= Stuart Herriot =

British merchant

Stuart Herriot (25 April 1812, in Swinton & Simprim, Berwickshire – 5 June 1877, in Penang, Malaysia) was a British-born trader based in Penang.

== Career ==
Herriot wrote a petition of Chung Keng Quee & 44 Others, street names and a book.

Stuart Herriot had been in partnership with a George Stuart, probably a relative of his mother, as Stuart & Company, merchants & agents. This must have failed. In 1850 the Court of Directors of the East India Company discharged Herriot's insolvency.
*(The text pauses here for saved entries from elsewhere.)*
import Literature.NumberTheory.LFunctions.PatelYangBlockSums
import HarnessLib

/-!
# Patel–Yang's Lemma 3.3 per block in monomial form

Topic `Literature/NumberTheory/LFunctions`. Patel–Yang 2024, Lemma 3.3 (the middle range, explicit
fourth-derivative test `k = 4`, `K = 8`): from
`Literature.NumberTheory.LFunctions.VdC.midBlock_cpow_le` and
`yangKRHS η h⁴ 4 N λ₄ = A₄ h N λ₄^{1/14} + B₄ N^{3/4} λ₄^{-1/14}` with `N = (h-1)a`,
`λ₄ = 3t/(π(ha)⁴)` we PROVE, for naturals `1 ≤ a`, `b ≤ ha`,
`‖∑_{a<n≤b} n^{-(1/2+it)}‖ ≤ D₃ a^{3/14} t^{1/14} + D₄ a^{15/28} t^{-1/14}`,
`D₃ = A₄(η, h⁴)(h-1)h^{5/7}(3/π)^{1/14}`, `D₄ = B₄(η)(h-1)^{3/4}h^{2/7}(3/π)^{-1/14}`
(Patel–Yang's `D₃ a^{3/14}t^{1/14} + D₄ a^{15/28}t^{-1/14}`, proof of Lemma 3.3).

## References

* D. Patel, A. Yang, *An explicit sub-Weyl bound for `ζ(1/2 + it)`*, J. Number Theory 262 (2024),
  Lemma 3.3. [cite: PatelYang2024, Lemma 3.3]
-/

noncomputable section

open Real Set

namespace Literature.NumberTheory.LFunctions
namespace VdC

/-- The order-`4` right-hand side of Yang's test: `K = 8`, exponents `2/K = 1/4`, `1/(2K-2) = 1/14`,
`1 - 2/K = 3/4`. [cite: PatelYang2024, Lemma 1.4] -/
theorem yangKRHS_four (η H N lam : ℝ) :
    yangKRHS η H 4 N lam = yangA η H 4 * H ^ (1 / 4 : ℝ) * N * lam ^ (1 / 14 : ℝ)
      + yangB η 4 * N ^ (3 / 4 : ℝ) * lam ^ (-(1 / 14 : ℝ)) := by
  unfold yangKRHS
  have hJ : yangJ 4 = 8 := by rw [yangJ]; norm_num
  rw [hJ]
  norm_num

set_option maxHeartbeats 800000 in
/-- **Patel–Yang's Lemma 3.3 per block**: for `t > 0`, `1 < h`, `η > 0`, naturals `1 ≤ a`,
`b ≤ ha`: `‖∑_{a<n≤b} n^{-(1/2+it)}‖ ≤ D₃ a^{3/14}t^{1/14} + D₄ a^{15/28}t^{-1/14}` with
`D₃ = A₄(η,h⁴)(h-1)h^{5/7}(3/π)^{1/14}`, `D₄ = B₄(η)(h-1)^{3/4}h^{2/7}(3/π)^{-1/14}`.
[cite: PatelYang2024, Lemma 3.3] -/
theorem midBlock_phi_le {t h η : ℝ} (ht : 0 < t) (hh1 : 1 < h) (hη : 0 < η) {a b : ℕ}
    (ha : 1 ≤ a) (hb : (b : ℝ) ≤ h * a) :
    ‖∑ n ∈ Finset.Ioc a b, (n : ℂ) ^ (-((1 / 2 : ℂ) + t * Complex.I))‖
      ≤ yangA η (h ^ 4) 4 * (h - 1) * h ^ (5 / 7 : ℝ) * (3 / π) ^ (1 / 14 : ℝ)
          * (a : ℝ) ^ (3 / 14 : ℝ) * t ^ (1 / 14 : ℝ)
        + yangB η 4 * (h - 1) ^ (3 / 4 : ℝ) * h ^ (2 / 7 : ℝ) * (3 / π) ^ (-(1 / 14 : ℝ))
          * (a : ℝ) ^ (15 / 28 : ℝ) * t ^ (-(1 / 14 : ℝ)) := by
  have hπ := Real.pi_pos
  have hh0 : 0 < h := by linarith
  have hh1' : 0 ≤ h - 1 := by linarith
  have ha0 : (0 : ℝ) < a := by exact_mod_cast (show 0 < a by omega)
  refine (midBlock_cpow_le (η := η) ht hh1 hη ha hb).trans (le_of_eq ?_)
  rw [yangKRHS_four]
  -- root variables `a = U²⁸`, `h = V²⁸`, `t = W²⁸`
  obtain ⟨U, hU0, hUa⟩ : ∃ U : ℝ, 0 < U ∧ U ^ 28 = (a : ℝ) :=
    ⟨(a : ℝ) ^ (1 / 28 : ℝ), Real.rpow_pos_of_pos ha0 _, by
      rw [← Real.rpow_natCast, ← Real.rpow_mul ha0.le]; norm_num⟩
  obtain ⟨V, hV0, hVh⟩ : ∃ V : ℝ, 0 < V ∧ V ^ 28 = h :=
    ⟨h ^ (1 / 28 : ℝ), Real.rpow_pos_of_pos hh0 _, by
      rw [← Real.rpow_natCast, ← Real.rpow_mul hh0.le]; norm_num⟩
  obtain ⟨W, hW0, hWt⟩ : ∃ W : ℝ, 0 < W ∧ W ^ 28 = t :=
    ⟨t ^ (1 / 28 : ℝ), Real.rpow_pos_of_pos ht _, by
      rw [← Real.rpow_natCast, ← Real.rpow_mul ht.le]; norm_num⟩
  -- the pieces
  have e1 : (h ^ 4) ^ (1 / 4 : ℝ) = h := by
    rw [rpow_pow_natCast' hh0.le 4 1 (by norm_num), pow_one]
  have e2 : ((h - 1) * (a : ℝ)) ^ (3 / 4 : ℝ) = (h - 1) ^ (3 / 4 : ℝ) * U ^ 21 := by
    rw [Real.mul_rpow hh1' ha0.le, ← hUa, rpow_pow_natCast' hU0.le 28 21 (by norm_num)]
  have hlam : 6 * (t / (2 * π)) / (h * (a : ℝ)) ^ 4 = (3 / π) * W ^ 28 / (V * U) ^ 112 := by
    rw [← hUa, ← hVh, ← hWt]; field_simp; ring
  have e3 : (6 * (t / (2 * π)) / (h * (a : ℝ)) ^ 4) ^ (1 / 14 : ℝ) = (3 / π) ^ (1 / 14 : ℝ) * W ^ 2 / (V * U) ^ 8 := by
    rw [hlam]; exact rpow_monomial (by positivity) hW0.le (by positivity) 28 112 2 8 (by norm_num) (by norm_num)
  have e4 : (6 * (t / (2 * π)) / (h * (a : ℝ)) ^ 4) ^ (-(1 / 14 : ℝ))
      = (3 / π) ^ (-(1 / 14 : ℝ)) * (V * U) ^ 8 / W ^ 2 := by
    rw [Real.rpow_neg (by positivity), e3, Real.rpow_neg (by positivity)]
    field_simp
  have e5 : (a : ℝ) ^ (-(1 / 2 : ℝ)) = (U ^ 14)⁻¹ := by
    rw [← hUa]; exact rpow_pow_neg' hU0.le 28 14 (by norm_num)
  have e6 : h ^ (5 / 7 : ℝ) = V ^ 20 := by rw [← hVh]; exact rpow_pow_natCast' hV0.le 28 20 (by norm_num)
  have e7 : h ^ (2 / 7 : ℝ) = V ^ 8 := by rw [← hVh]; exact rpow_pow_natCast' hV0.le 28 8 (by norm_num)
  have e8 : (a : ℝ) ^ (3 / 14 : ℝ) = U ^ 6 := by rw [← hUa]; exact rpow_pow_natCast' hU0.le 28 6 (by norm_num)
  have e9 : (a : ℝ) ^ (15 / 28 : ℝ) = U ^ 15 := by rw [← hUa]; exact rpow_pow_natCast' hU0.le 28 15 (by norm_num)
  have e10 : t ^ (1 / 14 : ℝ) = W ^ 2 := by rw [← hWt]; exact rpow_pow_natCast' hW0.le 28 2 (by norm_num)
  have e11 : t ^ (-(1 / 14 : ℝ)) = (W ^ 2)⁻¹ := by rw [← hWt]; exact rpow_pow_neg' hW0.le 28 2 (by norm_num)
  rw [e1, e2, e3, e4, e5, e6, e7, e8, e9, e10, e11]
  -- remaining occurrences of `h` and `a` as plain factors
  have hc : (3 / π : ℝ) ^ (1 / 14 : ℝ) ≠ 0 := (Real.rpow_pos_of_pos (by positivity) _).ne'
  rw [← hUa, ← hVh]
  field_simp

end VdC
end Literature.NumberTheory.LFunctions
The London Gazette Issue 21149 published on 1 November 1850. Page 3 of 30 carried the following notice:

East India-House, 30 October 1850.

THE Court of Directors of the East India I Company hereby give notice, that they have received a Calcutta Gazette, containing the undermentioned notice, filed in the Court for the Relief of Insolvent Debtors at Prince of Wales' Island, by Insolvent applying for his discharge, under the provisions of the 11th Victoria, cap. 21 :

Stuart Herriot, heretofore trading in copartnership, at Prince of Wales' Island, with one George Stuart (now residing in Europe), as merchants and agents, under the style and-firm of Stuart and Company. Date of Gazette containing a notice, September 4, 1850.

James C. Melvill, Secretary

He was a Penang municipal commissioner.

== Personal life ==
Stuart Herriot and Catherine Anthony (4 October 1804 in Penang – 4 October 1859 in Penang) were married in Penang, Malaya.